Tra esse insinuandomi.

 Nella sfida. in contrappunti esistenziali,

 tra Saverio Fanal e Lisander,  ovvero Alessandro Manzoni.

Dove il primo ingravida il principio del narrare

 delle pulsioni irrisolte, senza destino,  del grido natale.

 In un conflitto allegorico tra destinazione e destinato.

 

 Marzio Siracusa, “La mirabile storia di Saverio Fanàl”

 2007, Edizioni Polistampa, Firenze

.

 

 

 

MONOLOGO

 

 

 

la prima lettera

 

 

All’Ecc.mo Signore Saverio Fanàl

alla locanda sopra Belgirate

 

Il giorno 13 del mese di novembre del 18...

 

Gentilissimo Signore,

 

ricevo la Sua lettera, cui do seguito, nel mentre sono intento ad ancora compiacermi dei riposi che si addicono ad un vecchio.

 

Non che la Sua cortese mi distolga dalla riflessione cui mi inducono le acque ormai silenti, come la mia mente,  anzi più verso di essa mi sollecita.

Temo e tremo che la lettura sulla sorte, cui destinai i mie promessi, abbia per Ella significato affatto diverso di cui la investii nel narrare la loro storia.

Ella preannuncia, d’altronde, un disegno impetuoso. Come la Sua età che, per esso, ho da  presumere  di giovanile stampo.

 

Vorrà astenersene. Non ho le condizioni e la istigazione, all’odierno, di pormi in confidenza ad  uno scontro che Ella preconizza. Che, invero, vorrebbe a pretesto di una illuminazione sulla possibilità del Suo intuire a contemplare storie di altro destino; in un agone di racconto che , non me ne voglia, si evidenzia  necessità di esserne protagonista e,  per ciò stesso, consegnarsi vincitore e celebrato oltre ogni possibile merito.

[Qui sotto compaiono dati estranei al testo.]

/-- **A function in normal form which agrees near one point with an analytic function agrees with
it — and is analytic — on any preconnected part of the domain of analyticity.** [folklore] -/
theorem _root_.MeromorphicNFOn.eqOn_and_analyticOnNhd {f g : ℂ → V} {U W : Set ℂ} (hf : MeromorphicNFOn f U)
    (hWU : W ⊆ U) (hg : AnalyticOnNhd ℂ g W) (hW : IsPreconnected W) {z₀ : ℂ} (hz₀ : z₀ ∈ W)
    (h : f =ᶠ[𝓝 z₀] g) : EqOn f g W ∧ AnalyticOnNhd ℂ f W := by
  have key : ∀ z ∈ W, f =ᶠ[𝓝 z] g := fun z hz =>
    ((hf (hWU hz)).eventuallyEq_nhdsNE_iff_eventuallyEq_nhds (hg z hz).meromorphicNFAt).mp
      ((hf.mono' hWU).meromorphicOn.eventually_eq_of_eventually_eq hg.meromorphicOn hW hz₀ h.nhdsNE_of_nhds hz)
  exact ⟨fun z hz => (key z hz).eq_of_nhds, fun z hz => (analyticAt_congr (key z hz)).mpr (hg z hz)⟩

/-- The normal form of a meromorphic function agrees, near a point of analyticity, with any analytic
function the original agrees with there. [folklore] -/
theorem toMeromorphicNFOn_eventuallyEq_of_eventuallyEq {f g : ℂ → V} {U : Set ℂ} (hf : MeromorphicOn f U)
    {z₀ : ℂ} (hz₀ : z₀ ∈ U) (hg : AnalyticAt ℂ g z₀) (h : f =ᶠ[𝓝 z₀] g) :
    toMeromorphicNFOn f U =ᶠ[𝓝 z₀] g := by
  have h1 : toMeromorphicNFOn f U =ᶠ[𝓝[≠] z₀] g :=
    (hf.toMeromorphicNFOn_eq_self_on_nhdsNE hz₀).trans (h.filter_mono nhdsWithin_le_nhds)
  exact ((meromorphicNFOn_toMeromorphicNFOn f U hz₀).eventuallyEq_nhdsNE_iff_eventuallyEq_nhds hg.meromorphicNFAt).mp h1

end NFHelpers

end Literature.NumberTheory.Automorphic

Non è questa, per l’affollamento di interrogativi che mi posi e di cui, oggi con umiltà,  ancora Le  riferisco, la traccia o il pretesto cui potrà affidarsi. E’ il dolore di quel mondo che Ella, Signore, paia voglia aggredire per suggerirgli  la Sua presenza.

 

Le preme imporre, alla mia attenzione, la ribellione all’oltraggio.

 

Io diffusi nei miei promessi l’innocenza del pudore. Vorrà generosamente comprendere: era nel mio pensiero l’ossessione che anche la colpa, nella sua confessione, confidasse nell’innocenza. Come lo sbalordimento o la rassegnazione o l’incredulità o l’impudicizia. Che l’innocenza permanesse dal primordio. Mai contaminata, mai corrotta. Che in qualche modo, in qualche tempo, per qualche gesto o per qualche parola, risorgesse. Per un segnale misericordioso e concludente della nostra erroneità.  A tanto pensare affidai la composizione dei gesti e delle parole che ha rinvenuto nei promessi.

Così, se vorrà intendere, è qui la mia risposta alla domanda che Ella, incalzante, mi pone: “A qual prezzo deve inchinarsi la provvidenza per essere trama da raccontarsi?”.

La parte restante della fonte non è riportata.